Results from a clinical trial to evaluate the safety and effectiveness of SOBI003, a modified sulfamidase enzyme, in patients with Sanfilippo type A have been released.
Sponsored by Swedish Orphan Biovitrum (SOBI), an initial phase I/II trial commenced in June 2018 and treated six patients with Sanfilippo type A. This was followed by an extension study around a year later, which followed the same six patients as they continued to receive the therapy at a higher dose. In heartbreaking news to families and supporters, SOBI decided to halt the program due to business reasons in 2020, and the program was officially discontinued in April 2021.
The SOBI003 enzyme replacement therapy (ERT) was modified to be able to cross the blood-brain barrier. This meant it could be delivered intravenously, making its administration less invasive compared to some ERT trials which deliver the therapy directly into the fluid-filled space in the brain via a port.
Patients in the trial were aged between 15-65 months at the time of the first infusion with SOBI003, with a median age of 36 months. To first establish safety, they were initially separated into two groups that received either a 3 mg/kg or 10 mg/kg dose of the drug weekly via intravenous injection. In the extension study, five patients increased their dose to 20 mg/kg.
The recently-released data demonstrates that SOBI003 was generally well-tolerated in patients. No patient experienced any serious adverse event associated with the therapy, though some mild to moderate adverse events, like skin rash and increased heartbeat, were seen.

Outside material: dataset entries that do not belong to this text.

import Mathlib
import HarnessLib
import Literature.Analysis.Complex.SeparatelyHolomorphicStrips

/-!
# Paley–Wiener for Fourier series: coefficients of a `2π`-periodic function analytic in a strip

Auxiliary file for sub-stub `stub_slabModeExpDecay_auxPaleyWiener` of line
`self-energy-pick-inversion`.

Crux `PrecisionLaplacian.DirectCorrelationStableTail` (stmt-CriticalPhenomena-4799), parent stub
`stub_slabModeExpDecay` (the transverse mass gap).  This file is the abstract one-dimensional
harmonic-analysis input: let `Ψ` be holomorphic on the open strip `S_b = {|Im z| < b}` and
`2π`-periodic on the real axis.  Then

* `Ψ` is `2π`-periodic on the whole strip (identity theorem from the real axis,
  `apply_add_two_pi_of_strip`, `apply_add_int_mul_two_pi_of_strip`), hence bounded on every closed
  sub-strip `{|Im z| ≤ y}`, `y < b` (`exists_norm_le_of_strip`);
* the exponential coefficient integral may be shifted to any horizontal line of the strip:
  `∫_{-π}^{π} Ψ(θ) e^{imθ} dθ = ∫_{-π}^{π} Ψ(θ + iy) e^{im(θ+iy)} dθ`, `|y| < b`, `m ∈ ℤ`
  (Cauchy–Goursat on the rectangle `[-π, π] × [0, y]`, Mathlib's
  `Complex.integral_boundary_rect_eq_zero_of_differentiableOn`; the vertical sides cancel by
  periodicity) (`integral_mul_exp_eq_integral_shift`);
* hence `‖∫_{-π}^{π} Ψ(θ) e^{imθ} dθ‖ ≤ 2π M e^{-my}` if `‖Ψ‖ ≤ M` on the line `Im z = y`
  (`norm_integral_mul_exp_le_of_strip`), and for the cosine coefficients
  `‖∫_{-π}^{π} Ψ(θ) cos(nθ) dθ‖ ≤ 2π M e^{-ny}` if `‖Ψ‖ ≤ M` on `{|Im z| ≤ y}`, `0 ≤ y < b`
  (`norm_integral_mul_cos_le_of_strip`; shift `e^{inθ}` up and `e^{-inθ}` down);
* the real form for the trace `f = Ψ|_ℝ` of a real-valued periodic function
  (`abs_integral_mul_cos_le_of_strip`, registered as `stub_slabModeExpDecay_auxPaleyWiener2`):
  `|∫_{-π}^{π} f(θ) cos(nθ) dθ| ≤ 2π M e^{-ny}` — the Fourier coefficients of a periodic function
  with a bounded analytic continuation to a strip of half-width `b` decay like `e^{-ny}` for every
  `y < b`.

Pure theorem file, no definitions.  Sources: folklore (Paley–Wiener for Fourier series);
Y. Katznelson, *An Introduction to Harmonic Analysis*, I.4; the tree's
`Literature/Analysis/Complex/PeriodicEntireFourier.lean` (the `2πi`-periodic entire case) and
`Literature.Analysis.Complex.eqOn_setOf_abs_im_lt_of_forall_ofReal` (identity theorem on a strip).
-/

noncomputable section

namespace Summit.CriticalPhenomena.Ising3DConformalLimit.Cruxes.DirectCorrelationStableTail.SelfEnergyPickInversion

open MeasureTheory Filter Topology Complex
open scoped BigOperators Real

/-! ### Periodicity propagates from the real axis to the strip -/

/-- **Periodicity on the strip.** A function holomorphic on `{|Im z| < b}` and `2π`-periodic on the
real axis is `2π`-periodic on the strip (identity theorem for `z ↦ Ψ(z + 2π)` and `Ψ`). [folklore] -/
theorem apply_add_two_pi_of_strip {Ψ : ℂ → ℂ} {b : ℝ} (hb : 0 < b)
    (hΨ : DifferentiableOn ℂ Ψ {z : ℂ | |z.im| < b}) (hper : ∀ θ : ℝ, Ψ (θ + 2 * π) = Ψ θ)
    {z : ℂ} (hz : |z.im| < b) : Ψ (z + 2 * π) = Ψ z := by
  have hmaps : Set.MapsTo (fun z : ℂ => z + 2 * π) {z : ℂ | |z.im| < b} {z : ℂ | |z.im| < b} := by
    intro w hw
    simpa using hw
  have hd : DifferentiableOn ℂ (fun z : ℂ => Ψ (z + 2 * π)) {z : ℂ | |z.im| < b} :=
    hΨ.comp (differentiableOn_id.add_const _) hmaps
  have h := Literature.Analysis.Complex.eqOn_setOf_abs_im_lt_of_forall_ofReal hb hd hΨ
    (fun t => hper t)
  exact h hz

/-- **Iterated periodicity on the strip**: `Ψ(z + 2πm) = Ψ(z)` for `m ∈ ℤ` and `|Im z| < b`. [folklore] -/
theorem apply_add_int_mul_two_pi_of_strip {Ψ : ℂ → ℂ} {b : ℝ} (hb : 0 < b)
    (hΨ : DifferentiableOn ℂ Ψ {z : ℂ | |z.im| < b}) (hper : ∀ θ : ℝ, Ψ (θ + 2 * π) = Ψ θ)
    (m : ℤ) {z : ℂ} (hz : |z.im| < b) : Ψ (z + m * (2 * π)) = Ψ z := by
  induction m using Int.induction_on with
  | zero => simp
  | succ j hj =>
    push_cast at hj ⊢
    have hz' : |(z + (j : ℂ) * (2 * π)).im| < b := by simpa using hz
    have h := apply_add_two_pi_of_strip hb hΨ hper hz'
    rw [show z + ((j : ℂ) + 1) * (2 * π) = z + (j : ℂ) * (2 * π) + 2 * π by ring, h, hj]
  | pred j hj =>
    push_cast at hj ⊢
    have hz' : |(z + (-(j : ℂ) - 1) * (2 * π)).im| < b := by simpa using hz
    have h := apply_add_two_pi_of_strip hb hΨ hper hz'
    rw [show z + (-(j : ℂ) - 1) * (2 * π) + 2 * π = z + (-(j : ℂ)) * (2 * π) by ring] at h
    rw [h] at hj
    exact hj

/-- **Boundedness on closed sub-strips.** A function holomorphic on `{|Im z| < b}` and `2π`-periodic
on `ℝ` is bounded on every closed sub-strip `{|Im z| ≤ y}`, `y < b` (it is periodic on the
strip, and continuous on the compact period rectangle `[-π, π] × [-y, y]`). [folklore] -/
theorem exists_norm_le_of_strip {Ψ : ℂ → ℂ} {b : ℝ} (hb : 0 < b)
    (hΨ : DifferentiableOn ℂ Ψ {z : ℂ | |z.im| < b}) (hper : ∀ θ : ℝ, Ψ (θ + 2 * π) = Ψ θ)
    {y : ℝ} (hy : y < b) : ∃ M : ℝ, ∀ z : ℂ, |z.im| ≤ y → ‖Ψ z‖ ≤ M := by
  -- the compact period rectangle lies in the strip
  have hK : IsCompact (Set.Icc (-π) π ×ℂ Set.Icc (-y) y) :=
    Metric.isCompact_of_isClosed_isBounded (isClosed_Icc.reProdIm isClosed_Icc)
      ((Metric.isBounded_Icc (-π) π).reProdIm (Metric.isBounded_Icc (-y) y))
  have hKsub : Set.Icc (-π) π ×ℂ Set.Icc (-y) y ⊆ {z : ℂ | |z.im| < b} := by
    intro z hz
    have h2 : z.im ∈ Set.Icc (-y) y := (Complex.mem_reProdIm.1 hz).2
    show |z.im| < b
    rw [abs_lt]
    constructor <;> linarith [h2.1, h2.2]
  obtain ⟨M, hM⟩ := hK.exists_bound_of_continuousOn (hΨ.continuousOn.mono hKsub)
  refine ⟨M, fun z hz => ?_⟩
  -- reduce `Re z` modulo `2π` into `[-π, π)`
  set m : ℤ := toIcoDiv Real.two_pi_pos (-π) z.re with hm
  have hmem : z.re - m • (2 * π) ∈ Set.Ico (-π) (-π + 2 * π) := by
    rw [hm, self_sub_toIcoDiv_zsmul]
    exact toIcoMod_mem_Ico _ _ _
  have hzb : |z.im| < b := lt_of_le_of_lt hz hy
  have hwim : (z + ((-m : ℤ) : ℂ) * (2 * π)).im = z.im := by simp
  have hwre : (z + ((-m : ℤ) : ℂ) * (2 * π)).re = z.re - m • (2 * π) := by
    simp [zsmul_eq_mul]
    ring
  have hwz : Ψ z = Ψ (z + ((-m : ℤ) : ℂ) * (2 * π)) := by
    have h := apply_add_int_mul_two_pi_of_strip hb hΨ hper m (z := z + ((-m : ℤ) : ℂ) * (2 * π))
      (by rw [hwim]; exact hzb)
    rw [← h]
    congr 1
    push_cast
    ring
  rw [hwz]
  refine hM _ (Complex.mem_reProdIm.2 ⟨?_, ?_⟩)
  · rw [hwre]
    exact ⟨hmem.1, by linarith [hmem.2]⟩
  · rw [hwim]
    exact abs_le.1 hz

/-! ### Shifting the coefficient integral to a horizontal line of the strip -/

/-- **Contour shift.** For `Ψ` holomorphic on `{|Im z| < b}` and `2π`-periodic on `ℝ`, `m ∈ ℤ` and
`|y| < b`: `∫_{-π}^{π} Ψ(θ) e^{imθ} dθ = ∫_{-π}^{π} Ψ(θ + iy) e^{im(θ + iy)} dθ` (Cauchy–Goursat on
the rectangle `[-π, π] × [0, y]`; the vertical sides cancel by periodicity). [folklore] -/
theorem integral_mul_exp_eq_integral_shift {Ψ : ℂ → ℂ} {b : ℝ} (hb : 0 < b)
    (hΨ : DifferentiableOn ℂ Ψ {z : ℂ | |z.im| < b}) (hper : ∀ θ : ℝ, Ψ (θ + 2 * π) = Ψ θ)
    (m : ℤ) {y : ℝ} (hy : |y| < b) :
    (∫ θ in (-π : ℝ)..π, Ψ θ * Complex.exp (m * θ * I)) =
      ∫ θ in (-π : ℝ)..π, Ψ (θ + y * I) * Complex.exp (m * (θ + y * I) * I) := by
  set g : ℂ → ℂ := fun w => Ψ w * Complex.exp (m * w * I) with hg
  -- `g` is holomorphic on the strip and `2π`-periodic there
  have hgd : DifferentiableOn ℂ g {z : ℂ | |z.im| < b} := by
    rw [hg]
    exact hΨ.mul (by fun_prop)
  have hgper : ∀ w : ℂ, |w.im| < b → g (w + 2 * π) = g w := by
    intro w hw
    simp only [hg]
    rw [apply_add_two_pi_of_strip hb hΨ hper hw]
    congr 1
    rw [show (m : ℂ) * (w + 2 * π) * I = m * w * I + m * (2 * π * I) by ring, Complex.exp_add,
      Complex.exp_int_mul_two_pi_mul_I, mul_one]
  -- the closed rectangle `[-π, π] × [0, y]` lies in the strip
  have hrect : Set.uIcc (-π) π ×ℂ Set.uIcc 0 y ⊆ {z : ℂ | |z.im| < b} := by
    intro z hz
    have h2 : z.im ∈ Set.uIcc 0 y := hz.2
    rw [Set.mem_uIcc] at h2
    show |z.im| < b
    rw [abs_lt] at hy ⊢
    rcases h2 with ⟨h2a, h2b⟩ | ⟨h2a, h2b⟩ <;> constructor <;> linarith
  have h := Complex.integral_boundary_rect_eq_zero_of_differentiableOn g ((-π : ℝ) : ℂ) (π + y * I)
    (hgd.mono (by simpa using hrect))
  have hre1 : (((-π : ℝ) : ℂ)).re = -π := Complex.ofReal_re _
  have him1 : (((-π : ℝ) : ℂ)).im = 0 := Complex.ofReal_im _
  have hre2 : ((π : ℂ) + y * I).re = π := by simp
  have him2 : ((π : ℂ) + y * I).im = y := by simp
  rw [hre1, him1, hre2, him2] at h
  -- the vertical sides cancel by periodicity
  have hvert : (∫ t : ℝ in (0 : ℝ)..y, g (π + t * I)) =
      ∫ t : ℝ in (0 : ℝ)..y, g (((-π : ℝ) : ℂ) + t * I) := by
    refine intervalIntegral.integral_congr fun t ht => ?_
    have him : ((((-π : ℝ) : ℂ)) + t * I).im = t := by simp
    have htb : |((((-π : ℝ) : ℂ)) + t * I).im| < b := by
      rw [him]
      rw [Set.mem_uIcc] at ht
      rw [abs_lt] at hy ⊢
      rcases ht with ⟨h2a, h2b⟩ | ⟨h2a, h2b⟩ <;> constructor <;> linarith
    have := hgper _ htb
    rw [← this]
    congr 1
    push_cast
    ring
  rw [hvert, add_sub_assoc, sub_self, add_zero, sub_eq_zero] at h
  simpa [hg] using h

/-- **Exponential coefficient bound.** If moreover `‖Ψ(θ + iy)‖ ≤ M` for real `θ`, then
`‖∫_{-π}^{π} Ψ(θ) e^{imθ} dθ‖ ≤ 2π M e^{-my}` (on the shifted line `|e^{im(θ+iy)}| = e^{-my}`).
[folklore] -/
theorem norm_integral_mul_exp_le_of_strip {Ψ : ℂ → ℂ} {b : ℝ} (hb : 0 < b)
    (hΨ : DifferentiableOn ℂ Ψ {z : ℂ | |z.im| < b}) (hper : ∀ θ : ℝ, Ψ (θ + 2 * π) = Ψ θ)
    (m : ℤ) {y M : ℝ} (hy : |y| < b) (hM : ∀ θ : ℝ, ‖Ψ (θ + y * I)‖ ≤ M) :
    ‖∫ θ in (-π : ℝ)..π, Ψ θ * Complex.exp (m * θ * I)‖ ≤ 2 * π * M * Real.exp (-(m * y)) := by
  rw [integral_mul_exp_eq_integral_shift hb hΨ hper m hy]
  have hbound : ‖∫ θ in (-π : ℝ)..π, Ψ (θ + y * I) * Complex.exp (m * (θ + y * I) * I)‖ ≤
      M * Real.exp (-(m * y)) * |π - (-π)| := by
    refine intervalIntegral.norm_integral_le_of_norm_le_const fun θ _ => ?_
    rw [norm_mul, Complex.norm_exp]
    have hre : ((m : ℂ) * (θ + y * I) * I).re = -(m * y) := by
      simp [mul_re, mul_im]
    rw [hre]
    exact mul_le_mul_of_nonneg_right (hM θ) (Real.exp_pos _).le
  calc ‖∫ θ in (-π : ℝ)..π, Ψ (θ + y * I) * Complex.exp (m * (θ + y * I) * I)‖
      ≤ M * Real.exp (-(m * y)) * |π - (-π)| := hbound
    _ = 2 * π * M * Real.exp (-(m * y)) := by
        rw [sub_neg_eq_add, abs_of_pos (by positivity)]
        ring

/-! ### Cosine coefficients -/

/-- The trace on `ℝ` of a function holomorphic on the strip is continuous. [folklore] -/
theorem continuous_ofReal_comp_of_strip {Ψ : ℂ → ℂ} {b : ℝ} (hb : 0 < b)
    (hΨ : DifferentiableOn ℂ Ψ {z : ℂ | |z.im| < b}) : Continuous fun θ : ℝ => Ψ θ :=
  hΨ.continuousOn.comp_continuous Complex.continuous_ofReal fun θ => by simpa using hb

/-- **Cosine coefficient bound.** For `Ψ` holomorphic on `{|Im z| < b}`, `2π`-periodic on `ℝ` and
bounded by `M` on the closed sub-strip `{|Im z| ≤ y}`, `0 ≤ y < b`, and `n ∈ ℕ`:
`‖∫_{-π}^{π} Ψ(θ) cos(nθ) dθ‖ ≤ 2π M e^{-ny}` (write `2cos(nθ) = e^{inθ} + e^{-inθ}` and shift the
first integral to `Im z = y`, the second to `Im z = -y`). [folklore] -/
theorem norm_integral_mul_cos_le_of_strip {Ψ : ℂ → ℂ} {b : ℝ} (hb : 0 < b)
    (hΨ : DifferentiableOn ℂ Ψ {z : ℂ | |z.im| < b}) (hper : ∀ θ : ℝ, Ψ (θ + 2 * π) = Ψ θ)
    (n : ℕ) {y M : ℝ} (hy0 : 0 ≤ y) (hy : y < b) (hM : ∀ z : ℂ, |z.im| ≤ y → ‖Ψ z‖ ≤ M) :
    ‖∫ θ in (-π : ℝ)..π, Ψ θ * Complex.cos (n * θ)‖ ≤ 2 * π * M * Real.exp (-(n * y)) := by
  have hcont : Continuous fun θ : ℝ => Ψ θ := continuous_ofReal_comp_of_strip hb hΨ
  have hy1 : |y| < b := by rwa [abs_of_nonneg hy0]
  have hy2 : |(-y)| < b := by rwa [abs_neg, abs_of_nonneg hy0]
  -- the two exponential pieces, shifted up resp. down
  have h1 : ‖∫ θ in (-π : ℝ)..π, Ψ θ * Complex.exp (n * θ * I)‖ ≤ 2 * π * M * Real.exp (-(n * y)) := by
    have := norm_integral_mul_exp_le_of_strip hb hΨ hper (n : ℤ) hy1 (M := M) fun θ => hM _ (by
      simp [abs_of_nonneg hy0])
    simpa using this
  have h2 : ‖∫ θ in (-π : ℝ)..π, Ψ θ * Complex.exp (-(n * θ * I))‖ ≤
      2 * π * M * Real.exp (-(n * y)) := by
    have := norm_integral_mul_exp_le_of_strip hb hΨ hper (-(n : ℤ)) hy2 (M := M) fun θ => hM _ (by
      simp [abs_of_nonneg hy0])
    simpa using this
  -- `2 cos(nθ) = e^{inθ} + e^{-inθ}`
  have hpt : ∀ θ : ℝ, Ψ θ * Complex.cos (n * θ) =
      (1 / 2 : ℂ) * (Ψ θ * Complex.exp (n * θ * I) + Ψ θ * Complex.exp (-(n * θ * I))) := by
    intro θ
    have h2c := Complex.two_cos (n * θ)
    rw [neg_mul] at h2c
    rw [← mul_add, ← h2c]
    ring
  have hi1 : IntervalIntegrable (fun θ : ℝ => Ψ θ * Complex.exp (n * θ * I)) volume (-π) π :=
    (hcont.mul (by fun_prop)).intervalIntegrable _ _
  have hi2 : IntervalIntegrable (fun θ : ℝ => Ψ θ * Complex.exp (-(n * θ * I))) volume (-π) π :=
    (hcont.mul (by fun_prop)).intervalIntegrable _ _
  have hsplit : (∫ θ in (-π : ℝ)..π, Ψ θ * Complex.cos (n * θ)) =
      (1 / 2 : ℂ) * ((∫ θ in (-π : ℝ)..π, Ψ θ * Complex.exp (n * θ * I)) +
        ∫ θ in (-π : ℝ)..π, Ψ θ * Complex.exp (-(n * θ * I))) := by
    rw [← intervalIntegral.integral_add hi1 hi2, ← intervalIntegral.integral_const_mul]
    exact intervalIntegral.integral_congr fun θ _ => hpt θ
  have hhalf : ‖(1 / 2 : ℂ)‖ = 1 / 2 := by
    rw [norm_div, norm_one, Complex.norm_two]
  rw [hsplit, norm_mul, hhalf]
  calc 1 / 2 * ‖(∫ θ in (-π : ℝ)..π, Ψ θ * Complex.exp (n * θ * I)) +
        ∫ θ in (-π : ℝ)..π, Ψ θ * Complex.exp (-(n * θ * I))‖
      ≤ 1 / 2 * (2 * π * M * Real.exp (-(n * y)) + 2 * π * M * Real.exp (-(n * y))) :=
        mul_le_mul_of_nonneg_left ((norm_add_le _ _).trans (add_le_add h1 h2)) (by norm_num)
    _ = 2 * π * M * Real.exp (-(n * y)) := by ring

/-- **Real form: exponential decay of the Fourier coefficients.**  Let `f : ℝ → ℝ` be `2π`-periodic
and the trace of a function `Ψ` holomorphic on `{|Im z| < b}` which is bounded by `M` on
`{|Im z| ≤ y}`, `0 ≤ y < b`.  Then `|∫_{-π}^{π} f(θ) cos(nθ) dθ| ≤ 2π M e^{-ny}` for every `n ∈ ℕ`.
[folklore] -/
theorem abs_integral_mul_cos_le_of_strip {f : ℝ → ℝ} {Ψ : ℂ → ℂ} {b : ℝ} (hb : 0 < b)
    (hΨ : DifferentiableOn ℂ Ψ {z : ℂ | |z.im| < b}) (htrace : ∀ θ : ℝ, Ψ θ = (f θ : ℂ))
    (hper : ∀ θ : ℝ, f (θ + 2 * π) = f θ) (n : ℕ) {y M : ℝ} (hy0 : 0 ≤ y) (hy : y < b)
    (hM : ∀ z : ℂ, |z.im| ≤ y → ‖Ψ z‖ ≤ M) :
    |∫ θ in (-π : ℝ)..π, f θ * Real.cos (n * θ)| ≤ 2 * π * M * Real.exp (-(n * y)) := by
  have hperΨ : ∀ θ : ℝ, Ψ (θ + 2 * π) = Ψ θ := fun θ => by
    have := htrace (θ + 2 * π)
    push_cast at this
    rw [this, hper, htrace]
  have h := norm_integral_mul_cos_le_of_strip hb hΨ hperΨ n hy0 hy hM
  have heq : (∫ θ in (-π : ℝ)..π, Ψ θ * Complex.cos (n * θ)) =
      ((∫ θ in (-π : ℝ)..π, f θ * Real.cos (n * θ) : ℝ) : ℂ) := by
    rw [← intervalIntegral.integral_ofReal]
    refine intervalIntegral.integral_congr fun θ _ => ?_
    simp only [htrace]
    push_cast
    ring
  rwa [heq, Complex.norm_real, Real.norm_eq_abs] at h

/-- **Registered auxiliary stub `stub_slabModeExpDecay_auxPaleyWiener2`** (brick of
`stub_slabModeExpDecay`, Paley–Wiener half): the Fourier cosine coefficients of a real `2π`-periodic
function admitting a bounded holomorphic extension to the strip `{|Im z| < b}` decay like `e^{-ny}`
for every `y < b` (`abs_integral_mul_cos_le_of_strip`). [folklore] -/
theorem stub_slabModeExpDecay_auxPaleyWiener2 : ∀ (f : ℝ → ℝ) (Ψ : ℂ → ℂ) (b y M : ℝ) (n : ℕ),
    0 < b → DifferentiableOn ℂ Ψ {z : ℂ | |z.im| < b} → (∀ θ : ℝ, Ψ θ = (f θ : ℂ)) →
    (∀ θ : ℝ, f (θ + 2 * Real.pi) = f θ) → 0 ≤ y → y < b → (∀ z : ℂ, |z.im| ≤ y → ‖Ψ z‖ ≤ M) →
    |∫ θ in (-Real.pi)..Real.pi, f θ * Real.cos (n * θ)| ≤
      2 * Real.pi * M * Real.exp (-(n * y)) :=
  fun _ _ _ _ _ n hb hΨ htrace hper hy0 hy hM =>
    abs_integral_mul_cos_le_of_strip hb hΨ htrace hper n hy0 hy hM

end Summit.CriticalPhenomena.Ising3DConformalLimit.Cruxes.DirectCorrelationStableTail.SelfEnergyPickInversion

end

The results confirm that SOBI003 was able to cross the blood-brain barrier: the therapy was detected in both the blood serum and the cerebrospinal fluid (CSF), which is the fluid that bathes the brain and spinal cord.
Antibodies to SOBI003 were seen in blood serum and CSF in all patients, indicating the patient’s immune system had detected the enzyme as ‘foreign’ and was trying to remove it from the body. It is known that these antibody responses can potentially reduce the efficacy of a treatment.
However, encouraging reductions in heparan sulfate levels were seen in the CSF of the majority of patients, reaching a maximum reduction of 79% from pretreatment levels after two years of treatment. HS levels were also reduced in the serum and urine.
While there were too few patients in the study for the investigators to reach clear conclusions about the clinical efficacy of the therapy, the overall results indicated a stabilisation in cognitive development amongst the younger patients in the study. Despite this, and despite anecdotal reports of improvements noted by parents, there was no significant improvement seen in terms of overall quality of life, adaptive behaviour, and sleep.
The early termination of the SOBI003 program was a great disappointment to the Sanfilippo community. However, the publication of the data allows the Sanfilippo research community to learn a great deal from the study results to benefit future therapy development and clinical trial design. The study authors note the need to consider additional measurements in future trials that assess outcomes of importance to families, as well as the need for newborn screening programs to enable the earliest possible treatment for children born with Sanfilippo syndrome.